What is Compound Interest?

Compound interest is brutal to say the least. Compound interest can make a 10% interest have a triple or quadruple payback over the course of however many years. A $500,000 mortgage loan can wind up having a payback of $2 million over the course of a conventional mortgage. Over the span of 30 years, lenders are making a tremendous amount of money from interest. But why? This occurs due to the power of compounding interest.

How Does Compound Interest Work?

Compound interest is the process of interest rates multiplying unto themselves. In lament’s terms this refers to interest earned on already accrued interest.

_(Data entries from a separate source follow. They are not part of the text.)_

/-- **(I.4.18) at the flat background, Hölder letter LOCAL** — `…B12Ineq418Flat.ineq418_flat` (product-rule assembly
repeated verbatim) with `hG` assumed only on the fine box `[Lʲz, Lʲz + (Lʲ−1)𝟙 + Lʲe_μ + (Lʲ−1)e_ν]`.
[cite: Balaban1987RG1, (4.18) p.285; Balaban1985Averaging, Prop. 4 p.38, Prop. 5 (156) p.42] -/
theorem ineq418_flat_local (ζ : B7Prop1Explicit.Site d → ℝ) (L : ℕ) (hL : 2 ≤ L)
    (B : B7Prop1Explicit.Site d → Fin d → 𝔸) (j : ℕ) (lam ν : Fin d) (z : B7Prop1Explicit.Site d) (μ : Fin d)
    {b b₁ g g₂ r δ₁ δ₂ : ℝ} (hb : 0 ≤ b) (hg : 0 ≤ g) (hg₂ : 0 ≤ g₂) (hr : 0 < r)
    (hk : C3 d L * ((L : ℝ) ^ j * b₁) ≤ 1) (hroom : b + 2 * ((L : ℝ) ^ j * g) + 2 * r ≤ b₁)
    (hB : ∀ x κ, ‖B x κ‖ ≤ b) (hgLam : ∀ x κ, ‖B (x + e lam) κ - B x κ‖ ≤ g)
    (hgν : ∀ x κ, ‖B (x + e ν) κ - B x κ‖ ≤ g)
    (hG : ∀ y, InBox (loK L j z) (bondHiK L j z μ + (((L : ℤ) ^ j - 1) • e ν)) y → ∀ κ,
      ‖(B (y + ((L : ℤ) ^ j) • e lam + e ν) κ - B (y + ((L : ℤ) ^ j) • e lam) κ) - (B (y + e ν) κ - B y κ)‖ ≤ g₂)
    (hζ0 : |ζ z| ≤ 1) (hζLam : |ζ (z + e lam) - ζ z| ≤ δ₁) (hζν : |ζ (z + e ν) - ζ z| ≤ δ₁)
    (hζ2 : |ζ (z + e lam + e ν) - ζ (z + e lam) - ζ (z + e ν) + ζ z| ≤ δ₂) :
    ‖ddlocB ζ L B j lam ν z μ‖
      ≤ (2 * d * (L : ℝ) ^ j * (1 + C3 d L * ((L : ℝ) ^ j * b₁)) * ((L : ℝ) ^ j * g₂)
          + 2 * ((L : ℝ) ^ j * b₁) * ((L : ℝ) ^ j * g) * ((L : ℝ) ^ j * g) / r ^ 2)
        + 2 * (δ₁ * (2 * d * (L : ℝ) ^ j * (1 + C3 d L * ((L : ℝ) ^ j * b)) * ((L : ℝ) ^ j * g)))
        + δ₂ * (2 * ((L : ℝ) ^ j * b)) := by
  have hL1 : 1 ≤ L := le_trans (by norm_num) hL
  have hC3 := C3_pos d L hL1
  have hLj : (0 : ℝ) ≤ (L : ℝ) ^ j := by positivity
  have hLg : 0 ≤ (L : ℝ) ^ j * g := mul_nonneg hLj hg
  have hb₁ : b ≤ b₁ := by linarith
  have hkb : C3 d L * ((L : ℝ) ^ j * b) ≤ 1 :=
    (mul_le_mul_of_nonneg_left (mul_le_mul_of_nonneg_left hb₁ hLj) hC3.le).trans hk
  -- fine differences of the translated fields
  have hmν : ∀ x κ, ‖shiftCfg (((L : ℤ) ^ j) • e ν) B x κ - B x κ‖ ≤ (L : ℝ) ^ j * g := by
    intro x κ
    have h := norm_shiftCfg_sub_le ν (fun y => B y κ) (fun y => hgν y κ) (L ^ j) x
    have hcast : (((L ^ j : ℕ) : ℤ)) • e ν = ((L : ℤ) ^ j) • e ν := by push_cast; rfl
    rw [hcast] at h
    simpa [shiftCfg] using h
  have hmLam : ∀ x κ, ‖shiftCfg (((L : ℤ) ^ j) • e lam) B x κ - B x κ‖ ≤ (L : ℝ) ^ j * g := by
    intro x κ
    have h := norm_shiftCfg_sub_le lam (fun y => B y κ) (fun y => hgLam y κ) (L ^ j) x
    have hcast : (((L ^ j : ℕ) : ℤ)) • e lam = ((L : ℤ) ^ j) • e lam := by push_cast; rfl
    rw [hcast] at h
    simpa [shiftCfg] using h
  -- `Q(z+e_λ+e_ν) − Q(z+e_λ)`: a coarse `ν`-step at the translated field `t_{a_λ}B`
  have hDν : ‖logIter L B j (z + e lam + e ν) μ - logIter L B j (z + e lam) μ‖
      ≤ 2 * d * (L : ℝ) ^ j * (1 + C3 d L * ((L : ℝ) ^ j * b)) * ((L : ℝ) ^ j * g) := by
    have hBLam : ∀ x κ, ‖shiftCfg (((L : ℤ) ^ j) • e lam) B x κ‖ ≤ b := fun x κ => by simpa [shiftCfg] using hB _ κ
    have hmν' : ∀ x κ, ‖shiftCfg (((L : ℤ) ^ j) • e ν) (shiftCfg (((L : ℤ) ^ j) • e lam) B) x κ
        - shiftCfg (((L : ℤ) ^ j) • e lam) B x κ‖ ≤ (L : ℝ) ^ j * g := fun x κ => by
      have h := hmν (x + ((L : ℤ) ^ j) • e lam) κ
      simp only [shiftCfg_apply] at h ⊢
      rwa [add_right_comm x (((L : ℤ) ^ j) • e ν) (((L : ℤ) ^ j) • e lam)]
    have h := norm_logIter_shift_sub_le L hL (shiftCfg (((L : ℤ) ^ j) • e lam) B) j hb hkb hBLam
      (((L : ℤ) ^ j) • e ν) hmν' z μ
    have e10 : logIter L B j (z + e lam) μ = logIter L (shiftCfg (((L : ℤ) ^ j) • e lam) B) j z μ :=
      logIter_shiftCfg L B j (e lam) z μ
    have e11 : logIter L B j (z + e lam + e ν) μ
        = logIter L (shiftCfg (((L : ℤ) ^ j) • e ν) (shiftCfg (((L : ℤ) ^ j) • e lam) B)) j z μ := by
      rw [add_right_comm z (e lam) (e ν), logIter_shiftCfg L B j (e lam) (z + e ν) μ,
        logIter_shiftCfg L (shiftCfg (((L : ℤ) ^ j) • e lam) B) j (e ν) z μ]
    rw [e11, e10]; exact h
  -- `Q(z+e_λ+e_ν) − Q(z+e_ν)`: a coarse `λ`-step at the translated field `t_{a_ν}B`
  have hDLam : ‖logIter L B j (z + e lam + e ν) μ - logIter L B j (z + e ν) μ‖
      ≤ 2 * d * (L : ℝ) ^ j * (1 + C3 d L * ((L : ℝ) ^ j * b)) * ((L : ℝ) ^ j * g) := by
    have hBν : ∀ x κ, ‖shiftCfg (((L : ℤ) ^ j) • e ν) B x κ‖ ≤ b := fun x κ => by simpa [shiftCfg] using hB _ κ
    have hmLam' : ∀ x κ, ‖shiftCfg (((L : ℤ) ^ j) • e lam) (shiftCfg (((L : ℤ) ^ j) • e ν) B) x κ
        - shiftCfg (((L : ℤ) ^ j) • e ν) B x κ‖ ≤ (L : ℝ) ^ j * g := fun x κ => by
      have h := hmLam (x + ((L : ℤ) ^ j) • e ν) κ
      simp only [shiftCfg_apply] at h ⊢
      rwa [add_right_comm x (((L : ℤ) ^ j) • e lam) (((L : ℤ) ^ j) • e ν)]
    have h := norm_logIter_shift_sub_le L hL (shiftCfg (((L : ℤ) ^ j) • e ν) B) j hb hkb hBν
      (((L : ℤ) ^ j) • e lam) hmLam' z μ
    have e01 : logIter L B j (z + e ν) μ = logIter L (shiftCfg (((L : ℤ) ^ j) • e ν) B) j z μ :=
      logIter_shiftCfg L B j (e ν) z μ
    have e11 : logIter L B j (z + e lam + e ν) μ
        = logIter L (shiftCfg (((L : ℤ) ^ j) • e lam) (shiftCfg (((L : ℤ) ^ j) • e ν) B)) j z μ := by
      rw [logIter_shiftCfg L B j (e ν) (z + e lam) μ, logIter_shiftCfg L (shiftCfg (((L : ℤ) ^ j) • e ν) B) j (e lam) z μ]
    rw [e11, e01]; exact h
  have hQ11 : ‖logIter L B j (z + e lam + e ν) μ‖ ≤ 2 * ((L : ℝ) ^ j * b) := norm_logIter_le L hL B j hb hkb hB _ μ
  have hmain := norm_secondDiff_logIter_le_local L hL B j lam ν z μ hb hg hg₂ hr hk hroom hB hgLam hgν hG
  -- assemble with the product rule
  rw [eq418_split]
  have hA : ‖ζ z • (logIter L B j (z + e lam + e ν) μ - logIter L B j (z + e lam) μ - logIter L B j (z + e ν) μ
        + logIter L B j z μ)‖
      ≤ 2 * d * (L : ℝ) ^ j * (1 + C3 d L * ((L : ℝ) ^ j * b₁)) * ((L : ℝ) ^ j * g₂)
        + 2 * ((L : ℝ) ^ j * b₁) * ((L : ℝ) ^ j * g) * ((L : ℝ) ^ j * g) / r ^ 2 := by
    rw [norm_smul, Real.norm_eq_abs]
    exact (mul_le_mul hζ0 hmain (norm_nonneg _) zero_le_one).trans_eq (one_mul _)
  have hBterm : ‖(ζ (z + e lam) - ζ z) • (logIter L B j (z + e lam + e ν) μ - logIter L B j (z + e lam) μ)‖
      ≤ δ₁ * (2 * d * (L : ℝ) ^ j * (1 + C3 d L * ((L : ℝ) ^ j * b)) * ((L : ℝ) ^ j * g)) := by
    rw [norm_smul, Real.norm_eq_abs]
    exact mul_le_mul hζLam hDν (norm_nonneg _) ((abs_nonneg _).trans hζLam)
  have hCterm : ‖(ζ (z + e ν) - ζ z) • (logIter L B j (z + e lam + e ν) μ - logIter L B j (z + e ν) μ)‖
      ≤ δ₁ * (2 * d * (L : ℝ) ^ j * (1 + C3 d L * ((L : ℝ) ^ j * b)) * ((L : ℝ) ^ j * g)) := by
    rw [norm_smul, Real.norm_eq_abs]
    exact mul_le_mul hζν hDLam (norm_nonneg _) ((abs_nonneg _).trans hζν)
  have hDterm : ‖(ζ (z + e lam + e ν) - ζ (z + e lam) - ζ (z + e ν) + ζ z) • logIter L B j (z + e lam + e ν) μ‖
      ≤ δ₂ * (2 * ((L : ℝ) ^ j * b)) := by
    rw [norm_smul, Real.norm_eq_abs]
    exact mul_le_mul hζ2 hQ11 (norm_nonneg _) ((abs_nonneg _).trans hζ2)
  calc _ ≤ (2 * d * (L : ℝ) ^ j * (1 + C3 d L * ((L : ℝ) ^ j * b₁)) * ((L : ℝ) ^ j * g₂)
          + 2 * ((L : ℝ) ^ j * b₁) * ((L : ℝ) ^ j * g) * ((L : ℝ) ^ j * g) / r ^ 2)
        + δ₁ * (2 * d * (L : ℝ) ^ j * (1 + C3 d L * ((L : ℝ) ^ j * b)) * ((L : ℝ) ^ j * g))
        + δ₁ * (2 * d * (L : ℝ) ^ j * (1 + C3 d L * ((L : ℝ) ^ j * b)) * ((L : ℝ) ^ j * g))
        + δ₂ * (2 * ((L : ℝ) ^ j * b)) :=
        norm_add_le_of_le (norm_add_le_of_le (norm_add_le_of_le hA hBterm) hCterm) hDterm
    _ = _ := by ring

If you earned $10,000 in interest in year 1 of your investment and you have a 10% effective interest rate, by year 2 you'll earn $11,000 in interest. By year 3 you'll have earned approximately $12,100 in interest payments. The interests compounds on itself eventually increasing exponentially.

Compounding over the Years

Compound interest can be so potent because over the years it really begins to show its power as the effect of multiplication take root. Over the course of a 30-year mortgage, compounding interest becomes very costly.

Daily Compounded Credit Card Interest Rate

Credit card interest rates are actually compounded daily! Now over the course of days or weeks, the impact may seem negligible but as balances grow the effect can be profound. Over the course of years compounding interest really becomes noticeable. This holds true for both long term loans and long-term investments.